- **Task goal**
The word "moving" occurs in some lines of the listing. Copy those lines.

- **Available data**
/-
Copyright (c) 2026 the pub-hodgecm-mathlib formalisation cell (harness21).  Prover seat hodgecm-mathlib-LH1-p03 (g5): line LH3 (closer stub `stub_N9`), letter L1
clause (I₃) ALL ORDERS, brick (B-desc-R) «wall-factor calculus» (LH3-plan (g3) 2026-09-02T10:06:21Z re-point; LH3-p04 (g4) «hands» 10:07:40Z with the signatures); 2026-09-02.
-/
import Literature.NumberTheory.Rogawski1990.ArchOrbFamGExtJumpWall   -- ★ (c-wall) (LH5-p03 (g2)): `archERhoG_mul_archRG_add_smul_hcNrm_eq`, `tendsto_wallFactorR_nhds_zero`, `wallFactorLimit_ne_zero_of_hcSemireg`
import Mathlib.Analysis.SpecialFunctions.ExpDeriv                     -- `ContDiff.cexp`
import HarnessLib

/-!
# The wall factor `R(ν)` of the compact `G′`-chart along the wall normal is SMOOTH, with `R(0) = r ≠ 0` at a semiregular point (Shelstad 1979 §4; Rogawski 1990 §8.2)

Topic `NumberTheory/Rogawski1990`; namespace `Literature.NumberTheory.Rogawski1990`.  THEOREMS ONLY (no definition, no instance, no notation, no axiom, no named fact, no
`sorry`); group-free and measure-free (an index type `W` of places, as ★ `ArchOrbFamGExtJumpWall`); kernel lane `--kind proof --supports stmt-HodgeConjecture-24833`.
Cell `pub/hodgecm-mathlib` (D-0151), crux H413 = `stmt-HodgeConjecture-24833`, F0∕P3c line LH3 (closer stub `stub_N9`, DIRECT ROAD `F0_P3c_StubN9Direct`), letter L1
`HcOrbitalFamiliesStatement`, clause (I₃) `ArchHcJump` AT ALL ORDERS (LH3-plan (g3) RULING #14, F0P3a-p08 (g23) SPEC-I3 v1 2c6e00a0c14eef8d): brick **(B-desc-R)** — the
«wall-factor calculus» consumed by (B-desc) (LH3-p04 (g4), the smooth descent identity `e^{ρ}·R′·orbFamGExt = m(ν)·F_{f♭}(ν)` near a semiregular point) and by (B-norm)
(LH5-p03 (g3), Leibniz over the ★ (ELL-∞) all-orders rank-one jumps): at order `0` the ★ shell `ArchOrbFamGExtJumpOfBricks` (p850303) only needed `Tendsto R (𝓝 0) (𝓝 r)`,
`r ≠ 0` (★ (c-wall) `exists_wallFactor_archERhoG_mul_archRG_of_hcSemireg`); at order `n` the Leibniz expansion of `iteratedDeriv n (ν ↦ R ν * Φ ν)` reads the JETS
`iteratedDeriv j R 0`, so `R` must be `C^∞` through the wall.  HONEST LABEL: HC_CM is proved only modulo the 7 printed citations (2 remaining named inputs: hLiu418 =
`stmt-HodgeConjecture-24832`, h413 = `stmt-HodgeConjecture-24833`) until rung 0 closes; count-neutral one-variable calculus (no stub closes by this file alone).

THE MATHEMATICS.  On the compact `G′`-chart `S` (`w ∉ S`) at a wall point `p` (`p w 0 = p w 2 = θ`, `φ = p w 1`), along the normal `p + ν·n`, `n = hcNrm w 0 2`, ★ (c-wall)
factorises the `ρ`-twisted normaliser as `e^{ρ}·R′(p + ν·n) = 2 sin ν · R(ν)` with the EXPLICIT
  `R(ν) = i · e^{iν}(1 − e^{i(φ−θ−ν)})(1 − e^{i(θ−ν−φ)}) · P`,  `P = ∏_{w′ ≠ w}`(frozen factors at `p`, no `ν`).
Each moving factor is `cexp` of a real-affine function of `ν` times `i` (`(Circle.exp t : ℂ) = cexp (t·i)`, ★ `Circle.coe_exp`), so `R` is `C^∞` on `ℝ` (indeed real-analytic:
`e^{iν}(1 − e^{i(φ−θ−ν)})(1 − e^{i(θ−ν−φ)}) = 2cos ν − 2cos(φ−θ)`, the compact real form of the `Ad(M)`-invariant cofactor `tr − 2cos δ` of SPEC-I3 (S1)); by continuity and
★ `tendsto_wallFactorR_nhds_zero`, `R(0) = r = i·|e^{iθ} − e^{iφ}|²·P` (uniqueness of limits — no trigonometric algebra), and `r ≠ 0` at a SEMIREGULAR wall point (★
`wallFactorLimit_ne_zero_of_hcSemireg`).

WHAT IS PROVED.
* §1 `contDiff_coe_circleExp_comp`, `contDiff_coe_circleExp` (the moving factor shape `cexp (f ν · i)`, `f` real-affine), **`contDiff_wallFactorR`** (R1): `ContDiff ℝ ∞ R`, `R` = ★ :54's right factor
  VERBATIM as a function of `ν`.
* §2 **`wallFactorR_zero_eq`** (`R 0 = r`, `r` = ★ `tendsto_wallFactorR_nhds_zero`'s limit VERBATIM) and **`wallFactorR_zero_ne_zero_of_hcSemireg`** (R2).
* §3 **`exists_contDiff_wallFactor_archERhoG_mul_archRG_of_hcSemireg`** (R3, LH3-p04 (g4)'s consumer text token for token):
  `∃ R : ℝ → ℂ, ContDiff ℝ ∞ R ∧ R 0 ≠ 0 ∧ ∀ ν, archERhoG S (p + ν • hcNrm w 0 2) * archRG S (p + ν • hcNrm w 0 2) = (2 * Real.sin ν : ℂ) * R ν`,
  and the explicit-value twin `exists_contDiff_wallFactor_archERhoG_mul_archRG_eq` (`… ∧ R 0 = r ∧ …` with `r` written out, for the closed term of `jc′` in (B-jc)).
* §4 (ED. 2, R4) `contDiff_coe_circleExp_comp_of_contDiff`, `contDiffAt_coe_splitFrozenFactor`, `isOpen_setOf_forall_mem_snd_apply_ne_zero`,
  **`contDiffOn_wallFactorR_uncurry`** (`R` jointly `C^∞` in `q = (ν, p)` on the open carrier `{q | ∀ w′ ∈ S, w′ ≠ w → q.2 w′ 0 ≠ 0}`) and
  **`contDiffAt_wallFactorR_uncurry_of_hcSemireg`** (`C^∞` at `(ν, p)` for every `ν` when `p` is semiregular) — the product-neighbourhood form of RULING #15.

## References
* [Shelstad1979] D. Shelstad, *Characters and inner forms of a quasi-split group over ℝ*, Compositio Math. 39 (1979), §4 pp. 22–26 (Lemma 4.3 p. 25, Prop. 4.5 p. 26: the
  jump of every `∂(u)Ψ^T_f` across a noncompact wall, the cofactor of the other roots being smooth through the wall).
* [Rogawski1990] J. D. Rogawski, *Automorphic Representations of Unitary Groups in Three Variables*, Ann. of Math. Stud. 123 (1990), §8.2 pp. 118–124 (p. 122: the curve
  `(θ+ψ, θ₁, θ−ψ)` and the factor `2i sin ψ`).
* [Varadarajan1989] V. S. Varadarajan, *An Introduction to Harmonic Analysis on Semisimple Lie Groups* (1989), §6.4 Thm 24 (all orders at the wall).
-/

set_option autoImplicit false

noncomputable section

- **Exercise result**
Each moving factor is `cexp` of a real-affine function of `ν` times `i` (`(Circle.exp t : ℂ) = cexp (t·i)`, ★ `Circle.coe_exp`), so `R` is `C^∞` on `ℝ` (indeed real-analytic:
* §1 `contDiff_coe_circleExp_comp`, `contDiff_coe_circleExp` (the moving factor shape `cexp (f ν · i)`, `f` real-affine), **`contDiff_wallFactorR`** (R1): `ContDiff ℝ ∞ R`, `R` = ★ :54's right factor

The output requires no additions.